El sonido del cinturón de Richard lo precedía allá donde fuera. Creo que le hacía sentirse poderoso: su dinero se oía antes de verlo. Tan pronto identifiqué el tintineo y las pisadas de sus botas de piel de becerro en la escalera, tan familiares, respiré hondo y me sacudí un polvo imaginario del corpiño. Me levanté en cuanto entró en la habitación, exultante y rebosante de energía tras un viaje de negocios a Manchester. Su pendiente de oro relucía; sus ojos glaucos chispeaban.

—Fleetwood —saludó, tomándome la cabeza entre las manos.

Me mordí el labio donde él lo había besado. ¿Podía confiar en mi voz para hablar? Estábamos en la recámara, donde él sabía que me encontraría. Aunque nadie hubiese vivido en Gawthorpe antes que nosotros, era la única estancia que sentía verdaderamente mía. Me había parecido de lo más moderno que el tío de Richard, que había diseñado la casa, hubiese pensado en incluir un cuarto exclusivamente para vestirse aun cuando no tenía esposa.
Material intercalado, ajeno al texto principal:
import Summits.HodgeConjecture.HodgeConjecture.Theorems.MarkmanPartnerTransportLowPicardRMOrphanCell

/-!
# Route MarkmanPartnerTransport · crux #5 `LowPicardRealMultiplication` (stmt-HodgeConjecture-19653) —
# «KAPPA TABLE BY NAME»: on every cell `(ρ, d)`, HC⁴ ⟺ the `d − 1` kappa classes `κ_θ, …, κ_{θ^{d−1}}` are algebraic

Cell hodge-nonav, chapter ROUTE-P1AL; planner p1 g40 ASSIGN (K) «KAPPA TABLE BY NAME» (2026-08-28T18:31Z); prover seat
hodge-nonav-20241-p1 (gen 16). Route-independent (no Theses import; notations of `…LowPicardRMCellsKappa` copied
verbatim); `--supports stmt-HodgeConjecture-19653` helper. The by-name, per-cell form of «KAPPA-IFF-SHARP»
(`hodgeConjectureFor_iff_kappaClass_pow_lt_mem_algebraicClasses`, `…LowPicardRMOrphanCell`):

* `CellKappaPowLt[ρ, d]` — on the cell `(ρ, d)`, for every `θ` carrying the `RMgen` data, the `d − 1` classes
  `κ_{θᵏ}` (`1 ≤ k < d`) are algebraic;
* `cellKappaPowLt_of_cellHC` (fact-free), `cellHC_of_cellKappaPowLt`, **`cellHC_iff_cellKappaPowLt (ρ d)`** —
  `CellHC[ρ, d] ↔ CellKappaPowLt[ρ, d]` for EVERY `(ρ, d)`, modulo {Verbitsky–Guan, O'Grady 2008} ONLY (no
  Charles–Markman, no partner, no Markman, no Beauville);
* the six cells of the crux by name: `cellHC_iff_cellKappaPowLt_12` (one class `κ_θ`), `_23` (`κ_θ, κ_{θ²}`), `_27`
  (six classes), `_32` (one class), `_34` (three classes), `_35` (four classes).

So the `X`-side table of crux #5 reads uniformly «HC⁴ on the cell `(ρ, d)` ⟺ the `d − 1` explicit rational
`(2,2)`-classes `κ_{θᵏ} = Σᵢⱼ (G⁻¹)ᵢⱼ φ⁻¹eᵢ ∪ θᵏ(φ⁻¹eⱼ)` of the RM generator are algebraic on every member»; nothing here
constructs any of them. CONDITIONAL on the displayed named facts; no definition, no sorry, no new named fact; credits
nothing to HC.

References: K. O'Grady, Commun. Contemp. Math. 10 (2008) §2.2, §3; S. Novario, Kyoto J. Math. 66 (2026) Thm. 6.2;
Yu. G. Zarhin, J. reine angew. Math. 341 (1983) Thm. 1.5.1; E. Markman, JEMS (2024) §1.1.
-/

noncomputable section

set_option linter.dupNamespace false

open scoped Matrix
open Module CategoryTheory
open Literature.AlgebraicTopology.SingularHomology Literature.Geometry.Kaehler
open Literature.AlgebraicGeometry Literature.AlgebraicGeometry.Motives Literature.AlgebraicGeometry.HodgeTheory
open Literature.AlgebraicGeometry.Hyperkaehler Literature.AlgebraicGeometry.Surfaces
open Summit.HodgeConjecture.HodgeConjecture.Theorems.NikulinTwinTransport
open Summit.HodgeConjecture.HodgeConjecture.Theorems.MarkmanPartnerTransport.BBFPositivity

namespace Summit.HodgeConjecture.HodgeConjecture.Theorems.MarkmanPartnerTransport.PartnerLattice

/-- `MarkedK3Sq[X, φ, P, z]`: VERBATIM the `let MarkedK3Sq := …` binder of the route declarations of
MarkmanPartnerTransport (clauses (m1)–(m6)). Local notation only. -/
local notation3 (prettyPrint := false) "MarkedK3Sq[" X ", " φ ", " P ", " z "]" =>
  (((IsIntegralClass P ∧ ∀ Q : complexBetti X (2 * 4), IsIntegralClass Q → ∃ n : ℤ, Q = n • P) ∧
    (∀ c : complexBetti X 2, IsIntegralClass c ↔ ∃ v : K3HilbertIndex → ℤ, φ c = fun i => (v i : ℂ)) ∧
    (∀ a : complexBetti X 2, cupPowTwo a 4 = ((3 : ℂ) * (k3HilbertForm 2 (φ a) (φ a)) ^ 2) • P) ∧
    (IsOfHodgeType 4 X 2 2 0 (LinearEquiv.symm φ z) ∧
      ∀ τ : complexBetti X 2, IsOfHodgeType 4 X 2 2 0 τ → ∃ t : ℂ, τ = t • LinearEquiv.symm φ z) ∧
    (∀ c : complexBetti X 2, IsOfHodgeType 4 X 2 1 1 c ↔
      (k3HilbertForm 2 (φ c) z = 0 ∧ k3HilbertForm 2 (φ c) (star z) = 0)) ∧
    (k3HilbertForm 2 z z = 0 ∧ 0 < (k3HilbertForm 2 (star z) z).re)))

/-- `SpIso[X, φ]`: VERBATIM the `let SpannedByIsometries := …` binder of the route declarations (with
`IsBBFTransc` unfolded). Local notation only. -/
local notation3 (prettyPrint := false) "SpIso[" X ", " φ "]" =>
  (∀ f : complexBetti X 2 →ₗ[ℂ] complexBetti X 2, (∀ y, IsRationalClass y → IsRationalClass (f y)) →
    (∀ (i j : ℕ) y, IsOfHodgeType 4 X 2 i j y → IsOfHodgeType 4 X 2 i j (f y)) →
    (∀ d : complexBetti X 2, d ∈ algebraicClasses X 1 → f d = 0) →
    (∀ y : complexBetti X 2, ∀ d : complexBetti X 2, d ∈ algebraicClasses X 1 →
      k3HilbertForm 2 (φ (f y)) (φ d) = 0) →
    ∃ (k : ℕ) (c : Fin k → ℚ) (g : Fin k → (complexBetti X 2 →ₗ[ℂ] complexBetti X 2)),
      (∀ i, Function.Bijective (g i) ∧ (∀ y, IsRationalClass y → IsRationalClass (g i y)) ∧
        (∀ (a b : ℕ) y, IsOfHodgeType 4 X 2 a b y → IsOfHodgeType 4 X 2 a b (g i y)) ∧
        (∀ a b, k3HilbertForm 2 (φ (g i a)) (φ (g i b)) = k3HilbertForm 2 (φ a) (φ b))) ∧
      ∀ y : complexBetti X 2, (∀ d : complexBetti X 2, d ∈ algebraicClasses X 1 →
        k3HilbertForm 2 (φ y) (φ d) = 0) → f y = ∑ i : Fin k, ((c i : ℂ) • g i y))

/-- `RMgen[X, φ, z, d]` («RMgen» data, the `RMGenData` of Sketch P1AK-CELLS with self-adjointness added): a
rational, type-preserving, `q`-self-adjoint endomorphism `θ` of `H²(X(ℂ); ℂ)` with `θ σ = ev · σ`, `ev` real,
`deg minpoly_ℚ(ev) = d`, `d · n + ρ(X) = 23` for some `n ≥ 3`, and GEN: every rational type-preserving endomorphism
is `Σ_{i<d} cᵢ θⁱ` (`cᵢ ∈ ℚ`) on `T(X)_ℂ = {y : q(φ y, φ N¹(X)) = 0}`. Local notation only. -/
local notation3 (prettyPrint := false) "RMgen[" X ", " φ ", " z ", " d "]" =>
  (∃ θ : complexBetti X 2 →ₗ[ℂ] complexBetti X 2, (∀ y, IsRationalClass y → IsRationalClass (θ y)) ∧
    (∀ (i j : ℕ) y, IsOfHodgeType 4 X 2 i j y → IsOfHodgeType 4 X 2 i j (θ y)) ∧
    (∀ y w : complexBetti X 2, k3HilbertForm 2 (φ (θ y)) (φ w) = k3HilbertForm 2 (φ y) (φ (θ w))) ∧
    ∃ ev : ℂ, θ (LinearEquiv.symm φ z) = ev • LinearEquiv.symm φ z ∧ ev.im = 0 ∧
      (minpoly ℚ ev).natDegree = d ∧
      (∃ n : ℕ, 3 ≤ n ∧ d * n + Module.finrank ℂ ↥(algebraicClasses X 1) = 23) ∧
      ∀ f : complexBetti X 2 →ₗ[ℂ] complexBetti X 2, (∀ y, IsRationalClass y → IsRationalClass (f y)) →
        (∀ (i j : ℕ) y, IsOfHodgeType 4 X 2 i j y → IsOfHodgeType 4 X 2 i j (f y)) →
        ∃ c : Fin d → ℚ, ∀ y : complexBetti X 2,
          (∀ a : complexBetti X 2, a ∈ algebraicClasses X 1 → k3HilbertForm 2 (φ y) (φ a) = 0) →
            f y = ∑ i : Fin d, ((c i : ℂ) • (θ ^ (i : ℕ)) y))

/-- `Kap[φ, g] = Σ_{ij} (G⁻¹)_{ij} · φ⁻¹eᵢ ∪ g(φ⁻¹eⱼ) ∈ H⁴(X(ℂ); ℂ)`, the kappa class of an endomorphism `g`
of `H²(X(ℂ); ℂ)` (VERBATIM `…K3Sq2TypeHodgeGraphClassesGeneral`). Local notation only. -/
local notation3 (prettyPrint := false) "Kap[" φ ", " g "]" =>
  (∑ i : K3HilbertIndex, ∑ j : K3HilbertIndex,
    (((k3HilbertGram 2).map (Int.cast : ℤ → ℂ))⁻¹ i j) •
      cupProduct (rfl : 2 + 2 = 2 * 2) ((LinearEquiv.symm φ) (Pi.single i 1))
        (g ((LinearEquiv.symm φ) (Pi.single j 1))))

/-- `CellHC[ρ, d]`: **HC⁴ on the cell `(ρ(X), [E:ℚ]) = (ρ, d)`** — for every marked smooth projective `K3^{[2]}`-type
`(X, φ, P, z)` with `¬ SpannedByIsometries`, `ρ(X) = ρ` and `RMgen[X, φ, z, d]` (the `InCell`/`CellHC` of Sketch
P1AK-CELLS, curried), `HodgeConjectureFor 4 X`. Local notation only. -/
local notation3 (prettyPrint := false) "CellHC[" ρ ", " d "]" =>
  (∀ (X : SchemeOver ℂ), IsSmoothProjective 4 X → IsOfK3HilbertSquareType X →
    ∀ (φ : complexBetti X 2 ≃ₗ[ℂ] (K3HilbertIndex → ℂ)) (P : complexBetti X (2 * 4)) (z : K3HilbertIndex → ℂ),
      MarkedK3Sq[X, φ, P, z] → ¬ SpIso[X, φ] → Module.finrank ℂ ↥(algebraicClasses X 1) = ρ →
        RMgen[X, φ, z, d] → HodgeConjectureFor 4 X)

/-- `CellKappaPowLt[ρ, d]`: **the `d − 1` kappa classes `κ_{θᵏ}`, `1 ≤ k < d`, are algebraic on the cell `(ρ, d)`**
— for every marked smooth projective `K3^{[2]}`-type `(X, φ, P, z)` with `¬ SpannedByIsometries`, `ρ(X) = ρ`, and every
`θ` carrying the data of `RMgen[X, φ, z, d]`. Local notation only. -/
local notation3 (prettyPrint := false) "CellKappaPowLt[" ρ ", " d "]" =>
  (∀ (X : SchemeOver ℂ), IsSmoothProjective 4 X → IsOfK3HilbertSquareType X →
    ∀ (φ : complexBetti X 2 ≃ₗ[ℂ] (K3HilbertIndex → ℂ)) (P : complexBetti X (2 * 4)) (z : K3HilbertIndex → ℂ),
      MarkedK3Sq[X, φ, P, z] → ¬ SpIso[X, φ] → Module.finrank ℂ ↥(algebraicClasses X 1) = ρ →
        ∀ θ : complexBetti X 2 →ₗ[ℂ] complexBetti X 2, (∀ y, IsRationalClass y → IsRationalClass (θ y)) →
          (∀ (i j : ℕ) y, IsOfHodgeType 4 X 2 i j y → IsOfHodgeType 4 X 2 i j (θ y)) →
          (∀ y w : complexBetti X 2, k3HilbertForm 2 (φ (θ y)) (φ w) = k3HilbertForm 2 (φ y) (φ (θ w))) →
          (∃ ev : ℂ, θ (LinearEquiv.symm φ z) = ev • LinearEquiv.symm φ z ∧ ev.im = 0 ∧
            (minpoly ℚ ev).natDegree = d ∧
            (∃ n : ℕ, 3 ≤ n ∧ d * n + Module.finrank ℂ ↥(algebraicClasses X 1) = 23) ∧
            ∀ f : complexBetti X 2 →ₗ[ℂ] complexBetti X 2, (∀ y, IsRationalClass y → IsRationalClass (f y)) →
              (∀ (i j : ℕ) y, IsOfHodgeType 4 X 2 i j y → IsOfHodgeType 4 X 2 i j (f y)) →
              ∃ c : Fin d → ℚ, ∀ y : complexBetti X 2,
                (∀ a : complexBetti X 2, a ∈ algebraicClasses X 1 → k3HilbertForm 2 (φ y) (φ a) = 0) →
                  f y = ∑ i : Fin d, ((c i : ℂ) • (θ ^ (i : ℕ)) y)) →
          ∀ k : ℕ, 1 ≤ k → k < d → Kap[φ, θ ^ k] ∈ algebraicClasses X 2)

/-! ### The table, for every cell -/

/-- **`CellHC[ρ, d] → CellKappaPowLt[ρ, d]`** (fact-free): if HC⁴ holds on the cell, the kappa classes of all powers
of `θ` are algebraic (`cellKappaPow_of_cellHC`), in particular the `d − 1` ones. [cite: Markman2024, §1.1 Thm. 1.1]
[cite: OGrady2008NumericalK3Square, §2.2] -/
theorem cellKappaPowLt_of_cellHC {ρ d : ℕ} (h : CellHC[ρ, d]) : CellKappaPowLt[ρ, d] := by
  intro X hX hK φ P z hM hsp hρ θ h1 h2 h5 hdata k _ _
  exact cellKappaPow_of_cellHC h X hX hK φ P z hM hsp hρ θ h1 h2 h5 hdata k

/-- **`CellKappaPowLt[ρ, d] → CellHC[ρ, d]`** (Charles–Markman-free): the `d − 1` classes algebraic on the cell ⟹ HC⁴
on the cell, by «KAPPA-IFF-SHARP» with the GEN clause of `RMgen`. Modulo {Verbitsky–Guan, O'Grady 2008}.
[cite: Novario2026HodgeClassesHilbertSquares, Thm. 6.2 and §4] [cite: OGrady2008NumericalK3Square, §3] -/
theorem cellHC_of_cellKappaPowLt {ρ d : ℕ} (hV : VerbitskyGuan_cohomology_K3HilbertSquareType)
    (hO : OGrady2008_dualBBFClass_algebraic) (h : CellKappaPowLt[ρ, d]) : CellHC[ρ, d] := by
  intro X hX hK φ P z hM hsp hρ hgen
  obtain ⟨θ, h1, h2, h5, hdata⟩ := hgen
  obtain ⟨ev, hev, hevim, hdeg, hn, hG⟩ := id hdata
  exact hodgeConjectureFor_of_kappaClass_pow_lt_mem_algebraicClasses hV hO hX hK hM θ h1 h2 h5 hG
    (h X hX hK φ P z hM hsp hρ θ h1 h2 h5 hdata)

/-- **«KAPPA TABLE»: `CellHC[ρ, d] ↔ CellKappaPowLt[ρ, d]` for EVERY `(ρ, d)`** — HC⁴ on a cell of crux #5 is EXACTLY
the algebraicity of the `d − 1` kappa classes `κ_θ, …, κ_{θ^{d−1}}` on that cell. Modulo {Verbitsky–Guan, O'Grady 2008}
(used by `←` only); no Charles–Markman. [cite: Novario2026HodgeClassesHilbertSquares, Thm. 6.2 and §4]
[cite: OGrady2008NumericalK3Square, §2.2 and §3] [cite: Markman2024, §1.1 Thm. 1.1] -/
theorem cellHC_iff_cellKappaPowLt (hV : VerbitskyGuan_cohomology_K3HilbertSquareType)
    (hO : OGrady2008_dualBBFClass_algebraic) (ρ d : ℕ) : CellHC[ρ, d] ↔ CellKappaPowLt[ρ, d] :=
  ⟨cellKappaPowLt_of_cellHC, cellHC_of_cellKappaPowLt hV hO⟩

/-! ### The six cells of the crux, by name -/

/-- Cell `(1,2)` (orphan; `E(X)` real quadratic): HC⁴ ⟺ the ONE class `κ_θ` (cf. `cellHC_12_iff_cellKappa_12`).
[cite: OGrady2008NumericalK3Square, §3] [cite: Markman2024, §1.1 Thm. 1.1] -/
theorem cellHC_iff_cellKappaPowLt_12 (hV : VerbitskyGuan_cohomology_K3HilbertSquareType)
    (hO : OGrady2008_dualBBFClass_algebraic) : CellHC[1, 2] ↔ CellKappaPowLt[1, 2] :=
  cellHC_iff_cellKappaPowLt hV hO 1 2

/-- Cell `(2,3)` (`E(X)` totally real cubic): HC⁴ ⟺ the TWO classes `κ_θ, κ_{θ²}`.
[cite: OGrady2008NumericalK3Square, §3] [cite: Markman2024, §1.1 Thm. 1.1] -/
theorem cellHC_iff_cellKappaPowLt_23 (hV : VerbitskyGuan_cohomology_K3HilbertSquareType)
    (hO : OGrady2008_dualBBFClass_algebraic) : CellHC[2, 3] ↔ CellKappaPowLt[2, 3] :=
  cellHC_iff_cellKappaPowLt hV hO 2 3

/-- Cell `(2,7)` (`E(X)` totally real septic): HC⁴ ⟺ the SIX classes `κ_θ, …, κ_{θ⁶}`.
[cite: OGrady2008NumericalK3Square, §3] [cite: Markman2024, §1.1 Thm. 1.1] -/
theorem cellHC_iff_cellKappaPowLt_27 (hV : VerbitskyGuan_cohomology_K3HilbertSquareType)
    (hO : OGrady2008_dualBBFClass_algebraic) : CellHC[2, 7] ↔ CellKappaPowLt[2, 7] :=
  cellHC_iff_cellKappaPowLt hV hO 2 7

/-- Cell `(3,2)` (`E(X)` real quadratic, `ρ(X) = 3`): HC⁴ ⟺ the ONE class `κ_θ`.
[cite: OGrady2008NumericalK3Square, §3] [cite: Markman2024, §1.1 Thm. 1.1] -/
theorem cellHC_iff_cellKappaPowLt_32 (hV : VerbitskyGuan_cohomology_K3HilbertSquareType)
    (hO : OGrady2008_dualBBFClass_algebraic) : CellHC[3, 2] ↔ CellKappaPowLt[3, 2] :=
  cellHC_iff_cellKappaPowLt hV hO 3 2

/-- Cell `(3,4)` (`E(X)` totally real quartic): HC⁴ ⟺ the THREE classes `κ_θ, κ_{θ²}, κ_{θ³}`.
[cite: OGrady2008NumericalK3Square, §3] [cite: Markman2024, §1.1 Thm. 1.1] -/
theorem cellHC_iff_cellKappaPowLt_34 (hV : VerbitskyGuan_cohomology_K3HilbertSquareType)
    (hO : OGrady2008_dualBBFClass_algebraic) : CellHC[3, 4] ↔ CellKappaPowLt[3, 4] :=
  cellHC_iff_cellKappaPowLt hV hO 3 4

/-- Cell `(3,5)` (`E(X)` totally real quintic, e.g. `ℚ(ζ₁₁ + ζ₁₁⁻¹)`): HC⁴ ⟺ the FOUR classes `κ_θ, …, κ_{θ⁴}`.
[cite: OGrady2008NumericalK3Square, §3] [cite: GeemenSchutt2023, Thm. 1.1 (11)] -/
theorem cellHC_iff_cellKappaPowLt_35 (hV : VerbitskyGuan_cohomology_K3HilbertSquareType)
    (hO : OGrady2008_dualBBFClass_algebraic) : CellHC[3, 5] ↔ CellKappaPowLt[3, 5] :=
  cellHC_iff_cellKappaPowLt hV hO 3 5

end Summit.HodgeConjecture.HodgeConjecture.Theorems.MarkmanPartnerTransport.PartnerLattice

end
Naturalmente, si las mujeres diseñaran casas, las recámaras figurarían en los planos tanto como las cocinas. A mí, que venía de una casa de piedra oscura como el carbón sempiternamente cubierta por cielos plomizos, Gawthorpe, con sus tonos exuberantes y cálidos, como si el sol siempre naciese de ella, sus tres plantas de ventanales titilantes, relucientes como las joyas de la corona, y su torre central, me hacía sentir más como una princesa que como la señora de una casa. Cuando Richard me condujo por aquel laberinto de habitaciones, me mareé con toda aquella escayola fresca, todos aquellos paneles brillantes y pasillos atestados de decoradores, criados y carpinteros. Así, tendía a permanecer en lo alto de la casa, apartada del resto del mundo. Si hubiera tenido un recién nacido entre los brazos o un niño a quien bajar a dar el desayuno, habría sido otro cantar, pero mientras no fuera el caso, seguiría en mi aposento y en mi recámara, con sus magníficas vistas sobre el río Calder y Pendle Hill.

—¿Otra vez de cháchara con tu ropa? —dijo.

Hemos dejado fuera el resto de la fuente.